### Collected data
import Summits.CriticalPhenomena.PercolationContinuityZ3.Theorems.Transplant.PlanarSkeletonFrmFromDefs
import Summits.CriticalPhenomena.PercolationContinuityZ3.Theorems.Transplant.SkelFrmFromBFaceBVC3
import Summits.CriticalPhenomena.PercolationContinuityZ3.Theorems.Transplant.SkelFrmBFaceBVC3
import Summits.CriticalPhenomena.PercolationContinuityZ3.Theorems.Transplant.SkelFrmFromBParamsBridgeFrameF
import Summits.CriticalPhenomena.PercolationContinuityZ3.Theorems.Transplant.SkelFrmBParamsBridgeFrameF
import Summits.CriticalPhenomena.PercolationContinuityZ3.Theorems.Transplant.SkelFrmFromBParamsFaceLamA
import Summits.CriticalPhenomena.PercolationContinuityZ3.Theorems.Transplant.SkelFrmBParamsFaceLamA
import Summits.CriticalPhenomena.PercolationContinuityZ3.Theorems.Transplant.SkelFrmFromBChoiceDefsV
import Summits.CriticalPhenomena.PercolationContinuityZ3.Theorems.Transplant.SkelFrmBChoiceDefsV
import Summits.CriticalPhenomena.PercolationContinuityZ3.Theorems.Transplant.SkelFrmFromBParamsSchedA
import Summits.CriticalPhenomena.PercolationContinuityZ3.Theorems.Transplant.SkelFrmBParamsSchedA
import HarnessLib
import Summits.CriticalPhenomena.PercolationContinuityZ3.Theorems.Transplant.SkelPhiFaceChainFactLTFrom
import Summits.CriticalPhenomena.PercolationContinuityZ3.Theorems.Transplant.SkelPhiFaceChainFactLT
import Summits.CriticalPhenomena.PercolationContinuityZ3.Theorems.Transplant.SkelFrmFromBChoiceZoneK
import Summits.CriticalPhenomena.PercolationContinuityZ3.Theorems.Transplant.SkelFrmBChoiceZoneK
import Summits.CriticalPhenomena.PercolationContinuityZ3.Theorems.Transplant.SkelPhiRootRoute
import Summits.CriticalPhenomena.PercolationContinuityZ3.Theorems.Transplant.SkelPhiRootBridgeData
import Summits.CriticalPhenomena.PercolationContinuityZ3.Theorems.Transplant.SkelFrmBFaceBVC5
/-!
# U-WAVE PORT (RULING D-U, lead g21 2026-08-26; WAVE-U-MANIFEST v3.0 row «SkelFrmBFaceBVC5» ↦ «SkelFrmFromBFaceBVC5») of the tree module
# `Transplant/SkelFrmBFaceBVC5` onto the carrier `PlanarSkeletonFrmFrom` (frames only, cylinders connected from width `ℓ₀` on)

ORIGINAL TITLE: N2 (frames-only node, OPEN) — (F) column, THE WRAPPER's LAYER (a4): `NegB.faceOblRM_frmBVC₄` = layer (a3) `faceOblRM_frmBVC₃` WITH THE F-Λ BLOCK, THE BRIDGE

builds on p205010 (kernel theorem, internal audit signed; external expert review pending) — nothing in this file uses p205010; NOTHING is claimed about the
OPEN node U `SamePDropOfSkeletonFrmFrom₁` (nor U_s / the end state).  Lane `prim-bschramm`, seat `prim-hp-8 gen 53 (U-wave port pen, family P-hp8; tool of record = p3-g26 port_u.py)`; helper file
(`--supports stmt-CriticalPhenomena-4575 --as helper`).  PORT RULES r1–r4 of RULING D-U: declaration order and proof texts are those of the original,
byte-identical except (i) the carrier token `PlanarSkeletonFrm ↦ PlanarSkeletonFrmFrom` (binders, `namespace`/`end` lines, qualified names of twinned
declarations), (ii) carrier-FREE declarations of the original (φ-level `Skelφ…` blocks and namespace-only arithmetic residents) are NOT re-declared —
this file imports the original and `export`s the twin-free residents (POLICY T / treatment (m1)); residents whose statement mentions a twinned
constant are copied, (iii) every carrier-binding declaration keeps its explicit binder `(Φ : PlanarSkeletonFrmFrom G)` in its own signature (r2).  Docstrings and citations are the original's.  Manifest row idx 235 (level 31; flags verbatim); filed by the hp-8 lineage under RULING M-11 (family P-hp8).
-/

noncomputable section

open scoped Classical ENNReal

namespace Summit.CriticalPhenomena.PercolationContinuityZ3.Theorems.Transplant

namespace PlanarSkeletonFrmFrom

namespace NegB

open MeasureTheory Literature.Probability.Percolation Literature.Probability.LatticeModels SimpleGraph KNCells KNLevels GadgetSystem Contour
open Literature.Probability.Percolation.KozmaNitzan
open Literature.Probability.Percolation.KozmaNitzan.Cells (oth sgOf sgOf_sign stepVec_apply_fst)
open Literature.Barriers.CriticalPhenomena (graphBall mem_graphBall_self graphBall_mono)
open BoxProdZ2 (ConcRadiiG Erad Frad nQ nS)
open ChainPlanar ChainPara
open Skel (winGraph routeW excess WinStepData)
open SkelI (tanOff)
open TwoAxis.Para (modulus detD rep₂)
open SkelConc (Consts)
open Skelφ
open Skelφ.StepI (DataNS OutNS)
open Neg

variable {κ : Consts} {V : Type} [DecidableEq V] [Countable V] {G : SimpleGraph V} [G.LocallyFinite] {Φ : PlanarSkeletonFrmFrom G} {t : V}
  {p : unitInterval} {Pv : NegB.PSlot} {cv hv : NegB.CSlot} {hC : Φ.CylSubcritical p}
  {O : OutNS V} {q : unitInterval}
import Summits.QuantumFields.YangMills.Theorems.UnitScaleTiltProp7CornerFrameLegsFlatOfCounting
import Summits.QuantumFields.YangMills.Theorems.UnitScaleTiltProp7CornerFrameLegsFlatCountL1
import Summits.QuantumFields.YangMills.Theorems.UnitScaleTiltProp7CornerFrameLegsFlatCountL2
import HarnessLib

/-!
# Route `UnitScaleTilt`, crux K1 (stmt-QuantumFields-19200), LANE II (QB) ∕ (R-LEGS): ★★★ THE FLAT CORNER-FRAME LEGS ROW (R-LEGS-flat), UNCONDITIONAL —
# `Σ_c ‖r₁X(ŷ(c₋)) − r₁X(ŷ(c₊))‖² ≤ Cr(L)·ℓ·Σ_x Σ_κ Σ_ν ‖X⟨x+e_ν, κ⟩ − X⟨x, κ⟩‖²`, `Cr(L)` L-ONLY (no `K`, no volume, no log)
Cell `ym3-torus`, width seat `ym3-torus-px19` (gen 6; pen (R-LEGS) per ★p1 g19 NAMER WORDS №6–№11).  THEOREMS ONLY (0 `def`, 0 `sorry`); `--supports stmt-QuantumFields-19200 --as helper`,
count-neutral.  YM₃ on T³ is a ladder rung (R3), not d = 4, not Clay; nothing here claims a stub, the crux or the gap.
THE CHAIN (all ✓, this seat): F1 `…CornerTreeTubeLetters` → F2a `…CornerFrameLegsFlatZd` → F2b `…CornerFrameLegsFlatZdLevels` (ℤ³ core, nested means, dyadic levels) → F3a
`…CornerFrameLegsFlatMember` (periodicity, the seam) → F3c `…CornerFrameLegsFlatOfCounting` (modulo two counting rows) ∘ (L1) `…CountL1` ∘ (L2) `…CountL2` ⇒ THIS FILE (`exact`).
`r₁X(ŷ) = Σ_{j<K−n} F̂_L(Q_j(1)X♯)(L^{K−n−j}•ŷ)` are the letters of ✓`Prop7FlatFrameResponse.fderiv_frameTw_one_apply` at `Zd 3`∕`Fin 3` types (definitionally px21's `coordT3`).
The CURVED row (R-LEGS) at `W ∈ RegPr` (covariant transports, `e·ℓ⁻¹` mass slot) is w4-20520's pen; (QB) = ✓`Prop7LegLemmaQTw` ⊕ (R-LEGS) ⊕ (QB-c) feeds ✓p706335 `hEng_of_trueAvgBudget`.
References: T. Bałaban, CMP 98 (1985) 17–51 [Balaban1985Averaging] ((110)–(112) p.34, (125)–(127) pp.36–37, (160) p.42); M. Giaquinta (1983) [Giaquinta1984] Ch. III §1.
-/

set_option autoImplicit false

noncomputable section

open scoped BigOperators Matrix.Norms.L2Operator
open Finset

namespace Summit.QuantumFields.YangMills.Theorems.Prop7CornerFrameLegsFlatRow

open Literature.MathematicalPhysics.QuantumFieldTheory.Balaban1983to89
open Literature.MathematicalPhysics.QuantumFieldTheory.Balaban1983to89.T3ContinuumYM3Torus
open Literature.MathematicalPhysics.QuantumFieldTheory.Balaban1983to89.B4Eq19LatticeOperators (Zd box unitVec)
open B7Prop1Explicit (boxVec e)
open B7Prop3Flat (Fhat)
open B7Prop4Flat (linQIter)
open B10Eq27TorusAxialLog (transl)
open Summit.QuantumFields.YangMills.Theorems.Prop7SPrint (basePt)
open Summit.QuantumFields.YangMills.Theorems.Prop7SymAvgTw (coordT3)
open Summit.QuantumFields.YangMills.Theorems.Prop7CornerFrameLegsFlatOfCounting (rlegs_flat_Zd_of_counting)
open Summit.QuantumFields.YangMills.Theorems.Prop7CornerFrameLegsFlatCountL1 (topBox_energy_le_image)
open Summit.QuantumFields.YangMills.Theorems.Prop7CornerFrameLegsFlatCountL2 (card_coarseBonds_covering_le)

/-- ★★★ **(R-LEGS-flat), UNCONDITIONAL**: per `L > 1` an L-only `Cr ≥ 0` such that for every member `F` with `F.L = L`, `n < K`, and every `X : PBond (F.P K) 0 → M₂(ℂ)`,
`Σ_{c : PBond (F.P n) 0} ‖r₁X(ŷ(c.src)) − r₁X(ŷ(c.tgt))‖² ≤ Cr·L^{K−n}·Σ_{x : Site (F.P K) 0} Σ_κ Σ_ν ‖X⟨x.shift ν, κ⟩ − X⟨x, κ⟩‖²`.
[cite: Balaban1985Averaging, (110)–(112) p.34, (125)–(127) pp.36–37, (160) p.42; Giaquinta1984, Ch. III §1] -/
theorem rlegs_flat : ∀ (L : ℕ), 1 < L → ∃ Cr : ℝ, 0 ≤ Cr ∧
    ∀ (F : T3Family), F.L = L → ∀ (n K : ℕ) (hnK : n < K) (X : PBond (F.P K) 0 → Matrix (Fin 2) (Fin 2) ℂ),
      ∑ c : PBond (F.P n) 0,
        ‖(∑ j ∈ Finset.range (K - n), Fhat (F.P K).L (linQIter (F.P K).L (fun (z : Zd 3) (κ : Fin 3) => X ⟨transl (basePt F n K) z, κ⟩) j)
              ((((F.P K).L : ℤ) ^ (K - n - j)) • (fun i : Fin 3 => coordT3 F n K hnK.le c.src i)))
          - (∑ j ∈ Finset.range (K - n), Fhat (F.P K).L (linQIter (F.P K).L (fun (z : Zd 3) (κ : Fin 3) => X ⟨transl (basePt F n K) z, κ⟩) j)
              ((((F.P K).L : ℤ) ^ (K - n - j)) • (fun i : Fin 3 => coordT3 F n K hnK.le c.tgt i)))‖ ^ 2
        ≤ Cr * (F.L : ℝ) ^ (K - n) * ∑ x : Site (F.P K) 0, ∑ κ : Fin 3, ∑ ν : Fin 3, ‖X ⟨x.shift ν, κ⟩ - X ⟨x, κ⟩‖ ^ 2 :=
  rlegs_flat_Zd_of_counting (fun L => (4 * (L : ℝ) ^ 2 + 2) ^ 3) (fun L => 3 * (4 * (L : ℝ) ^ 2 + 2) ^ 3) (fun L => by positivity)
    (fun F n K h y X => topBox_energy_le_image (F := F) h y X)
    (fun F n K h x => card_coarseBonds_covering_le (F := F) h x)

end Summit.QuantumFields.YangMills.Theorems.Prop7CornerFrameLegsFlatRow

end
/-!
# Line `hodge-tate-legible-envelope` for crux `EndoscopicMiddleDegree.OrthogonalEnveloped`
# (stmt-HodgeConjecture-14300) — LEAD's skeleton rev L1 (third lineage, seat c2, cycle 1, 2026-08-16):
# the planner's checked skeleton with `stub_rationalBlocks` replaced by the LANDED theorem (p87916, verbatim copy)

THE CRUX (rank 4, the automorphic heart of route `EndoscopicMiddleDegree`). For an orientation
family `μ` with Poincaré duality, `m ∈ {1,2}` (`n = m + 1`, `dim X = 2n`), a datum
`D : UnitaryBallQuotientDatum (2n) X` and a RATIONAL class `e ∈ H²ⁿ(X(ℂ); ℂ)` of Hodge type
`(n,n)` cup-orthogonal to the theta world `TW(D)`, there is `γ ∈ algebraicClasses (X ⊗ X) (2n)` whose
action `P_γ β = pr₁₊(pr₂^* β ∪ γ)` — the tree's `corrAction μ hX hX rfl γ`, `rfl` — preserves
rational classes, has purely `(n,n)` image and fixes `e`.

THE LINE (idea card `Ideas/hodge-tate-legible-envelope.md`, ideator 2; triage r1-1/r1-2: pass).
An algebraic envelope is a MOTIVE, hence Hodge–Tate LEGIBLE: the Hodge types of the image of an
algebraically cut, rationally defined piece of `H²ⁿ` are read off the Galois side. The envelope of
`e` is the sum `P := Σ_{ε e ≠ 0} ε` of the ℚ-BLOCKS of the Hecke algebra that MEET `e`
(`stub_rationalBlocks`, LANDED p87916; each block is the action of an algebraic class by the Hecke
infrastructure shared with line `impure-barren-envelope`: `stub_heckePushPull`, `stub_cupTriple`,
`stub_corrAlgebra` LANDED p91059, Literature `CorrespondenceActionOfGraph` LANDED p92131). `P` is
rational-preserving and fixes `e` TRIVIALLY (`Σ_all ε = 1` and the dead blocks kill `e` by
definition). ALL the content is the PURITY of the live blocks, and the line factors it through
ℓ-adic Tate classes — typable in the tree through the accepted realization data
`E K ℓ : EtaleRealization K ℓ`, `B : BettiHodgeData ℂ`, `C K ℓ : ArtinComparison (E K ℓ) B K.subtype`
and `GaloisWeilCohomology.tateClasses` (Literature `Motives/HodgeClassesPotentiallyTate`, the
convention of route LosTransfer's crux `HodgeClassesPotentiallyTate`; every Tate clause below is
that file's clause verbatim, specialised to degree `2n`, and GUARDED by the tree's two hypothesis
predicates `AlgebraicClassesArePotentiallyTate E B C` and `B.IsSummitCompatible` — the audit of
`Motives/AlgebraicClassesPotentiallyTate` (2026-08-15) records that "algebraic ⟹ potentially Tate" is
NOT derivable for unrelated realization data, so unguarded universal closures over `(E, B, C)` would
not be the printed theorems; with the guards, the bet is HC-implied IN LEAN, `tateOrthogonal_of_middleHC`):

* `stub_tateOrthogonal` — THE BET (= the card's Transfer `TateOrthogonal(m)`): a rational Hodge
  `(n,n)`-class `e ⊥ TW(D)` on the sector is POTENTIALLY TATE (for every realization datum, every
  finitely generated model `X₀/K`, every `ℓ`, its comparison image lies in `Tateⁿ(X₀)`). It is the
  sector-and-`⊥TW` restriction of `Motives.HodgeClassesArePotentiallyTate`
  (`tateOrthogonal_of_potentiallyTate`, PROVED), hence implied by LosTransfer's crux #4
  (stmt-HodgeConjecture-2402) and by "Hodge ⟹ absolute Hodge"; and it is implied by HC in the middle
  degree of the sector (`tateOrthogonal_of_middleHC`, PROVED from the Literature theorem
  `AlgebraicClassesArePotentiallyTate.summit` — Disproof F1 for this stub, in Lean). HC-strength on
  the wide cores (there it IS CoreVanishing: a core carries no Tate line); FREE on Tate-type pieces.
* `stub_tateAllOrNothing` — GALOIS LEGIBILITY (paper THEOREM modulo R3 Kottwitz/Kisin–Shin–Zhu
  shape of `H²ⁿ_ét`, R4 Patrikis–Taylor irreducibility at ONE `ℓ`, R5 regularity, and the slot-purity
  census of Disproof F5 = cards chi-zero-separation ≈ middle-involution-purity): a ℚ-block of the
  Hecke algebra that meets a rational potentially-Tate class consists ENTIRELY of potentially-Tate
  classes (a Tate line sits in a character constituent centred at every embedding — Clifford +
  two Hodge–Tate weights exclude `d ≥ 2` constituents — so the block is Tate type at every
  conjugate, hence pure, hence its `H²ⁿ_ℓ` is the middle character: all Tate).
* `stub_tatePure` — FALTINGS LEGIBILITY (paper THEOREM modulo R1 `C_HT`/`C_dR` and R2 its
  compatibility with cycle classes, cup products and Gysin maps; datum-free): the image of a
  rational-preserving ALGEBRAIC self-correspondence of `X` (dimension `2n`, degree `2n`) all of whose
  rational values are potentially Tate is of pure type `(n,n)` (`Im P ⊗ ℚ_ℓ` is Galois-stable of
  the single Hodge–Tate weight `n`, so `P` kills `H^{p,q}`, `p ≠ n`).

`OrthogonalEnveloped_of : OrthogonalEnveloped` is the kernel-checked composition: it uses the six declared stubs BY
NAME and nothing else unproved (no `sorry` outside `stub_*`; the A12 audit `#h21_check_skeleton` requires this shape).

Disproof used (`Cruxes/OrthogonalEnveloped/Disproof.lean`, cycle 1; landed
`Theorems/OrthogonalEnveloped/Negative/EnvelopeOfAlgebraic` p80733, IMPORTED here): F1 — no kill
short of `¬HC`; all three Tate stubs are HC-implied (cycle classes are Tate). F4 — `IsRationalClass e`
is used at `stub_tateOrthogonal`/`stub_tateAllOrNothing` (a Betti lift `t` is needed even to STATE
Tate-ness) and `IsOfHodgeType e` at `stub_tateOrthogonal` (Hodge ⟹ Tate); neither is dropped
(`withoutRational_false_of_…`, `withoutHodgeType_false_of_…` honoured). F3 — `μ` arbitrary, no
twist issue (`stub_tatePure` is stated for every `μ`). F5/F5b — the residue of the line on wide
cores is CoreVanishing, as for every line (F5: "a prover cannot avoid it"); F7 — `e ⊥ TW(D)` is
kept only inside the bet, where it makes the statement weaker.
-/

noncomputable section

-- The crux-workfile namespace `Summit.<P>.<Sub>.Cruxes.…` repeats `HodgeConjecture` (single-conjunct summit).
set_option linter.dupNamespace false

namespace Summit.HodgeConjecture.HodgeConjecture.Cruxes.OrthogonalEnveloped.HodgeTateLegibleEnvelope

### WHAT THIS TASK INVOLVES
The output should be exactly the lines above from the line containing "PORT RULES r1–r4" to the line containing "[DecidableEq V] [Countable", inclusive, with no other lines.

### TASK RESPONSE
(`--supports stmt-CriticalPhenomena-4575 --as helper`).  PORT RULES r1–r4 of RULING D-U: declaration order and proof texts are those of the original,
byte-identical except (i) the carrier token `PlanarSkeletonFrm ↦ PlanarSkeletonFrmFrom` (binders, `namespace`/`end` lines, qualified names of twinned
declarations), (ii) carrier-FREE declarations of the original (φ-level `Skelφ…` blocks and namespace-only arithmetic residents) are NOT re-declared —
this file imports the original and `export`s the twin-free residents (POLICY T / treatment (m1)); residents whose statement mentions a twinned
constant are copied, (iii) every carrier-binding declaration keeps its explicit binder `(Φ : PlanarSkeletonFrmFrom G)` in its own signature (r2).  Docstrings and citations are the original's.  Manifest row idx 235 (level 31; flags verbatim); filed by the hp-8 lineage under RULING M-11 (family P-hp8).
-/

noncomputable section

open scoped Classical ENNReal

namespace Summit.CriticalPhenomena.PercolationContinuityZ3.Theorems.Transplant

namespace PlanarSkeletonFrmFrom

namespace NegB

open MeasureTheory Literature.Probability.Percolation Literature.Probability.LatticeModels SimpleGraph KNCells KNLevels GadgetSystem Contour
open Literature.Probability.Percolation.KozmaNitzan
open Literature.Probability.Percolation.KozmaNitzan.Cells (oth sgOf sgOf_sign stepVec_apply_fst)
open Literature.Barriers.CriticalPhenomena (graphBall mem_graphBall_self graphBall_mono)
open BoxProdZ2 (ConcRadiiG Erad Frad nQ nS)
open ChainPlanar ChainPara
open Skel (winGraph routeW excess WinStepData)
open SkelI (tanOff)
open TwoAxis.Para (modulus detD rep₂)
open SkelConc (Consts)
open Skelφ
open Skelφ.StepI (DataNS OutNS)
open Neg

variable {κ : Consts} {V : Type} [DecidableEq V] [Countable V] {G : SimpleGraph V} [G.LocallyFinite] {Φ : PlanarSkeletonFrmFrom G} {t : V}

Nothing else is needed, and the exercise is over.